Tuesday, December 06, 2005

The Looney Bin

i realize that i carry so much frustration and stress in my body, and i don't quite know what to do with it, but days like today make me realize how much of it is caused my the insanity i put up with on a daily basis at my job- a.k.a- the looney bin.

the art director is leaving, so i was next in line to pitch in, which i don't mind; in fact, i need the money. so today my new responsibility started. the only problem is that it involves working with satan, a guy who makes my flesh crawl just by his sheer presence, not to mention his abominating personality, or lack thereof. so that whole scene was tense, to say the least. he saw me doing it, got all pissed off, and stormed into the boss' office to complain. not abnormal for him, by the way.

then, lucy-fur, the office gossip/backstabber/control freak, who had her hours (thank god) cut to 2 days a week was there today, looking like a fish out of water. she was just standing around, evesdropping, or so it seemed, probably reeling from the lack of control she now has.

the boss was a little cranky. he found out that another employee, who is starting his own publication, is using some of his employees on the new venture. that didn't go over too well. then there's the tech guy installing and uninstalling monitors in the midst of all this, leaving boxes all over the floor. and finally, the freaky energy bouncing off the walls, as if some lunar activity was possessing everyone in the office.

and then there's the usual stuff that makes a sensical intelligent person with any shred of work ethic want to start drinking heavily or breaking office furniture over people's heads.

case in point: first thing yesterday, i am welcomed to work with an email full of accusations from the headbitch (sales rep) that i haven't paid her commissions on 35 ads. nevermind, she's maybe caught 1 mistake i've made in 3 years. the rest are all hers. nevermind that she phrases the questions as accusatory statements: "i haven't been paid on". nevermind that i have $50,000 worth of billing to get out. let me drop everything and work on your neruotic paranoia. nevermind that it's a total waste of my time, and that 1/2 of them she's already asked me about and i've already answered. i especially love finding that it was her lack of note-taking that was to blame. today she welcomed me nicely with a voice mail so bitchy that i deleted it halfway through- complaining about me asking her for contracts i was missing. toxic and selfish. no wonder i have to stuff my face with a mocha frappuchino every morning just to gear up for this crazy place.

which brings us to gumby, our sales rep who couldn't sell ice in a heat wave. god bless him; he's so nice, but so in the wrong field.

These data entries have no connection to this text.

import Mathlib
import Literature.Computability.Complexity.CookBridges
import Literature.Computability.Complexity.KarpCliqueNP
import Literature.Computability.Complexity.CircuitClassesUniformProofs
import Literature.Computability.Complexity.CircuitClassesProofs
import Literature.Computability.Complexity.Williams2014
import Summits.PneNP.PneNP.Theses.ConvexRankGates

/-!
# Route ConvexRankGates — support item `CliqueBridge` (stmt-PneNP-10683)

`Summit.PneNP.PneNP.Theses.ConvexRankGates.CliqueBridge`: if for some `δ ∈ (0, 1/2)` the clique
functions `CLIQUE(m, ⌈m^δ⌉)` of the edge indicators of `K_m` (written inline in the route file,
`fun x => decide (¬ (fromEdgeSet {e | x e}).CliqueFree ⌈m^δ⌉₊)`) have, for every exponent `c` and
all large `m`, no `B₂`-circuit with at most `m ^ c` gates, then Cook's `P ≠ NP` (the summit
statement `PneNP`). This is the third hypothesis of the route's deciding theorem `closes`.

Proof (Karp 1972 + the folklore input restriction, Arora–Barak 2009, §6.1 / Thm. 6.6), from PROVED
facts of the tree only:
* if Cook's `P ≠ NP` fails then `CLIQUE ∈ Classes.P` (`CLIQUE_mem_NP`, `KarpCliqueNP.lean`; model
  bridges `CookBridges.np_bool_eq`, `p_bool_eq` of the conjecture-free module `CookBridges.lean`),
  hence `CLIQUE ∈ P/poly` (`P_subset_PPoly_holds`): a `B₂`-circuit family of size `q(N)` deciding
  `CLIQUE`;
* `exists_symbolic_code`: for fixed `m, k` the code word of the instance `(⟨m, G_x⟩, k)` under
  `encodingGraph.pairBool encodingNatBool` is ONE list of symbols (edge variable or constant bit)
  with the edge indicators `x` substituted (`CliqueNP.instEnc_encode_eq`, `CliqueNP.adjBits`);
* hard-wiring that list into the circuit at the code length `N ≤ 3m²` (`Circuit.exists_hardwire`,
  two extra constant gates) gives a `B₂`-circuit on the edges of `K_m` with `≤ q(N) + 2 ≤ m^(3d+1)`
  gates computing `CLIQUE(m, ⌈m^δ⌉)` (`CircuitFamily.Decides.eval_eq`), contradicting the
  hypothesis at the exponent `3d + 1` (`CookBridges.exists_pow_dominates`).
-/

namespace Summit.PneNP.PneNP.Theorems

open Literature.Computability.Complexity
open _root_.Computability

/-- Adjacency of the graph read off an edge-indicator vector `x` of `K_m`: `i ~ j` iff `i ≠ j`
and the bit of the edge `{i, j}` is set. [folklore] -/
theorem fromEdgeSet_indicator_adj {m : ℕ} (x : (⊤ : SimpleGraph (Fin m)).edgeSet → Bool)
    (i j : Fin m) :
    (SimpleGraph.fromEdgeSet {e : Sym2 (Fin m) |
        ∃ h : e ∈ (⊤ : SimpleGraph (Fin m)).edgeSet, x ⟨e, h⟩ = true}).Adj i j ↔
      ∃ h : i ≠ j,
        x ⟨s(i, j), (SimpleGraph.mem_edgeSet ⊤).2 ((SimpleGraph.top_adj i j).2 h)⟩ = true := by
  rw [SimpleGraph.fromEdgeSet_adj]
  constructor
  · rintro ⟨⟨h, hx⟩, hij⟩
    exact ⟨hij, hx⟩
  · rintro ⟨hij, hx⟩
    exact ⟨⟨_, hx⟩, hij⟩

/-- **Symbolic code word.** For fixed `m, k` there is ONE list `S` of symbols — each either an
edge variable of `K_m` or a constant bit — such that for every edge-indicator vector `x` the
code of the `CLIQUE` instance `(⟨m, G_x⟩, k)` (`G_x` the graph with edge set read off `x`) is
`S` with the variables substituted: the adjacency bits are the edge variables (diagonal `0`),
everything else (the numerals of `m` and `k`, separators, doubling) is fixed.
[cite: AroraBarak2009, §0.1 (adjacency-matrix representation)] -/
theorem exists_symbolic_code (m k : ℕ) :
    ∃ S : List ((⊤ : SimpleGraph (Fin m)).edgeSet ⊕ Bool),
      ∀ x : (⊤ : SimpleGraph (Fin m)).edgeSet → Bool,
        CliqueNP.instEnc.encode
            (⟨m, SimpleGraph.fromEdgeSet {e : Sym2 (Fin m) |
              ∃ h : e ∈ (⊤ : SimpleGraph (Fin m)).edgeSet, x ⟨e, h⟩ = true}⟩, k) =
          S.map (Sum.elim x id) := by
  classical
  let σ₀ : Fin (m * m) → (⊤ : SimpleGraph (Fin m)).edgeSet ⊕ Bool := fun t =>
    if h : t.divNat = t.modNat then Sum.inr false
    else Sum.inl ⟨s(t.divNat, t.modNat),
      (SimpleGraph.mem_edgeSet ⊤).2 ((SimpleGraph.top_adj _ _).2 h)⟩
  let dbl : List ((⊤ : SimpleGraph (Fin m)).edgeSet ⊕ Bool) →
      List ((⊤ : SimpleGraph (Fin m)).edgeSet ⊕ Bool) := fun L => L.flatMap fun s => [s, s]
  let cst : List Bool → List ((⊤ : SimpleGraph (Fin m)).edgeSet ⊕ Bool) := fun l =>
    l.map Sum.inr
  refine ⟨dbl (dbl (cst (encodeNat m)) ++ cst [false, true] ++ List.ofFn σ₀) ++
    cst [false, true] ++ cst (encodeNat k), fun x => ?_⟩
  rw [CliqueNP.instEnc_encode_eq]
  have hcst : ∀ l, (cst l).map (Sum.elim x id) = l := fun l => by
    simp [cst, List.map_map]
  have hdbl : ∀ L, (dbl L).map (Sum.elim x id) =
      (L.map (Sum.elim x id)).flatMap fun b => [b, b] := fun L => by
    simp [dbl, List.map_flatMap, List.flatMap_map]
  have hadj : CliqueNP.adjBits m (SimpleGraph.fromEdgeSet {e : Sym2 (Fin m) |
      ∃ h : e ∈ (⊤ : SimpleGraph (Fin m)).edgeSet, x ⟨e, h⟩ = true}) =
      (List.ofFn σ₀).map (Sum.elim x id) := by
    rw [List.map_ofFn]
    unfold CliqueNP.adjBits
    congr 1
    funext t
    simp only [Function.comp_apply, σ₀]
    by_cases h : t.divNat = t.modNat
    · rw [dif_pos h, h]
      simp
    · rw [dif_neg h]
      simp only [Sum.elim_inl]
      rw [Bool.eq_iff_iff]
      simp only [decide_eq_true_eq]
      rw [fromEdgeSet_indicator_adj]
      exact ⟨fun ⟨_, hx⟩ => hx, fun hx => ⟨h, hx⟩⟩
  simp only [boolPair, List.map_append, hdbl, hcst, hadj]


/-- `⌈m ^ δ⌉ ≤ m` for `m ≥ 1` and `0 ≤ δ ≤ 1`. [folklore] -/
theorem ceil_rpow_le_self {m : ℕ} (hm : 1 ≤ m) {δ : ℝ} (hδ1 : δ ≤ 1) :
    ⌈(m : ℝ) ^ δ⌉₊ ≤ m := by
  refine Nat.ceil_le.2 ?_
  have h1 : (1 : ℝ) ≤ m := by exact_mod_cast hm
  calc (m : ℝ) ^ δ ≤ (m : ℝ) ^ (1 : ℝ) := Real.rpow_le_rpow_of_exponent_le h1 hδ1
    _ = m := Real.rpow_one _

/-- **`CliqueBridge` holds** (route `ConvexRankGates`, support item stmt-PneNP-10683): if for some
`δ ∈ (0, 1/2)` the clique functions `CLIQUE(m, ⌈m^δ⌉)` of the edge indicators of `K_m` have, for
every exponent `c` and all large `m`, no `B₂`-circuit with at most `m ^ c` gates, then `P ≠ NP`
(Cook's statement `PneNP`). Proof: if Cook's `P ≠ NP` fails then `CLIQUE ∈ P` (Karp 1972:
`CLIQUE ∈ NP`, `CLIQUE_mem_NP`; model bridges `CookBridges.np_bool_eq`, `p_bool_eq`), hence
`CLIQUE ∈ P/poly` (`P_subset_PPoly_holds`, Arora–Barak 2009, Thm. 6.6): a `B₂`-circuit family of
size `q(N)`. At the code length `N ≤ 3m²` of the instances `(⟨m, G⟩, ⌈m^δ⌉)` hard-wire every
non-adjacency position of the code word to its constant and every adjacency position to its edge
variable (`exists_symbolic_code`, `Circuit.exists_hardwire`): a `B₂`-circuit on the edges of `K_m`
with `≤ q(N) + 2 ≤ m^(3d+1)` gates computing `CLIQUE(m, ⌈m^δ⌉)` — contradicting the hypothesis at
`c = 3d + 1`.
[cite: AroraBarak2009, §6.1 and Thm. 6.6] [cite: Karp1972, §4 Main Theorem, problem 3] -/
theorem cliqueBridge_proof : Summit.PneNP.PneNP.Theses.ConvexRankGates.CliqueBridge := by
  rintro ⟨δ, hδ0, hδ1, hlb⟩
  show ∃ L : Language Bool, L ∈ PNPWave0.NP Bool ∧ L ∉ PNPWave0.P Bool
  by_contra hne
  -- `CLIQUE ∈ P ⊆ P/poly`
  have hP : CLIQUE ∈ Classes.P := by
    by_contra hCP
    exact hne ⟨CLIQUE, by rw [CookBridges.np_bool_eq]; exact CLIQUE_mem_NP,
      by rw [p_bool_eq]; exact hCP⟩
  obtain ⟨q, C, hC, hdec⟩ : ∃ q : Polynomial ℕ, ∃ C : CircuitFamily,
      (∀ n, (C n).IsOver B2 ∧ (C n).size ≤ q.eval n) ∧ C.Decides CLIQUE := by
    simpa [PPoly, SIZE] using P_subset_PPoly_holds hP
  obtain ⟨d, -, hq⟩ := CookBridges.exists_pow_dominates q
  -- a large `m` at which the lower bound with exponent `3d + 1` is in force
  obtain ⟨m, hm, h6⟩ := ((hlb (3 * d + 1)).and (Filter.eventually_ge_atTop 6)).exists
  set k : ℕ := ⌈(m : ℝ) ^ δ⌉₊ with hk
  -- hard-wire the code word of `(⟨m, G_x⟩, k)` into the `P/poly` circuit at its length
  obtain ⟨S, hS⟩ := exists_symbolic_code m k
  obtain ⟨D, hDB, hDsize, -, hDeval⟩ :=
    Circuit.exists_hardwire (B := B2) (ι := (⊤ : SimpleGraph (Fin m)).edgeSet)
      (by simp [B2, GateFn.or]) (by simp [B2, GateFn.and]) (C S.length) (hC _).1
      (fun p => S.get p)
  refine hm D hDB ?_ ?_
  · -- size bookkeeping: `|D| ≤ q(N) + 2 ≤ N^d + 2 ≤ (3m²)^d + 2 ≤ m^(3d+1)`
    have hlen : S.length =
        2 * (2 * (encodeNat m).length + 2 + m * m) + 2 + (encodeNat k).length := by
      have h := congrArg List.length (hS fun _ => false)
      rw [List.length_map, CliqueNP.instEnc_encode_eq] at h
      simp only [length_boolPair, CliqueNP.length_adjBits] at h
      omega
    have hsz : ∀ n : ℕ, (encodeNat n).length ≤ n := fun n => by
      rw [TM2Pass.length_encodeNat_eq_size]
      exact Nat.size_le.2 Nat.lt_two_pow_self
    have hmle : (encodeNat m).length ≤ m := hsz m
    have hkm : k ≤ m := ceil_rpow_le_self (by omega) (by linarith)
    have hkle : (encodeNat k).length ≤ m := (hsz k).trans hkm
    have hN : S.length ≤ 3 * m ^ 2 := by rw [hlen]; nlinarith
    have hN2 : 2 ≤ S.length := by rw [hlen]; omega
    have h3m : 1 ≤ m := by omega
    calc D.size ≤ (C S.length).size + 2 := hDsize
      _ ≤ q.eval S.length + 2 := Nat.add_le_add_right (hC S.length).2 2
      _ ≤ S.length ^ d + 2 := Nat.add_le_add_right (hq _ hN2) 2
      _ ≤ (3 * m ^ 2) ^ d + 2 := Nat.add_le_add_right (Nat.pow_le_pow_left hN d) 2
      _ ≤ m ^ (3 * d) + 2 := by
          have h3 : 3 ^ d ≤ m ^ d := Nat.pow_le_pow_left (by omega) d
          have e1 : (3 * m ^ 2) ^ d = 3 ^ d * m ^ (2 * d) := by rw [mul_pow, ← pow_mul]
          have e2 : m ^ (3 * d) = m ^ d * m ^ (2 * d) := by rw [← pow_add]; ring_nf
          rw [e1, e2]
          exact Nat.add_le_add_right (Nat.mul_le_mul_right _ h3) 2
      _ ≤ m ^ (3 * d + 1) := by
          rw [pow_succ]
          have h1 : 1 ≤ m ^ (3 * d) := Nat.one_le_pow _ _ (by omega)
          nlinarith
  · -- the hard-wired circuit computes `CLIQUE(m, k)` on the edge indicators of `K_m`
    intro x
    rw [hDeval, hdec.eval_eq]
    have hw : List.ofFn (fun p : Fin S.length => Sum.elim x id (S.get p)) =
        S.map (Sum.elim x id) := by
      simp
    rw [hw, ← hS x]
    have hmem := Computability.Encoding.mem_toLanguage_iff CliqueNP.instEnc cliqueSet
      (⟨m, SimpleGraph.fromEdgeSet {e : Sym2 (Fin m) |
        ∃ h : e ∈ (⊤ : SimpleGraph (Fin m)).edgeSet, x ⟨e, h⟩ = true}⟩, k)
    change CliqueNP.instEnc.encode _ ∈ CLIQUE ↔ ¬ (SimpleGraph.fromEdgeSet {e : Sym2 (Fin m) |
        ∃ h : e ∈ (⊤ : SimpleGraph (Fin m)).edgeSet, x ⟨e, h⟩ = true}).CliqueFree k at hmem
    dsimp only
    by_cases hcl : (SimpleGraph.fromEdgeSet {e : Sym2 (Fin m) |
        ∃ h : e ∈ (⊤ : SimpleGraph (Fin m)).edgeSet, x ⟨e, h⟩ = true}).CliqueFree k
    · exact ((Set.notMem_iff_boolIndicator (CLIQUE : Set (List Bool)) _).1
        (fun h => hmem.1 h hcl)).trans (by simp only [hcl, not_true_eq_false, decide_false])
    · exact ((Set.mem_iff_boolIndicator (CLIQUE : Set (List Bool)) _).1 (hmem.2 hcl)).trans
        (by simp only [hcl, not_false_eq_true, decide_true])

end Summit.PneNP.PneNP.Theorems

Instead of getting his advertisers to sign a month long contract and getting payment up front, he runs around to 10 different places each week, on deadline day, collecting (hopefully) the money for one more week. same chump who just ran an ad without contract or payment in our big supplement. who does shit like this??? his favorite words are, "he's good for it".

social butterfly, who's usually cool in my book, because she is the only sales rep who bothers to get pre-payment for almost all her ads, was even on my shit list today. she ran an ad last week, without bothering to notice that their contract was expired. so now we may be out that money. being the collections person, it feels like working my ass off to collect every little penny, while walking behind someone who is throwing money on the sidewalk.

and then there is satan, who has 2 ads without payment on the AR report already. today he hands me a piece of paper with a credit card and an amount to charge of $645, sans rundates or signature. i email him that we need a signature. his response? "she's cool". that was so fucking hysterical, i had to laugh- it was that or get a gun. i swear. oh, far be it for ME, the accounts receivable/ credit manager to tell YOU what our credit policy is.
thanks for informing ME. that's rich. on so many levels!!!
so i joked with the art director,
oh, we have a new credit policy. visa, mastercard, or are you cool? what a joke this place is.
by the time i get to leave for the day, i feel like so my hostility is stuffed into my body and brain that i have to detox!
this place could be a research facility for the mentally insane!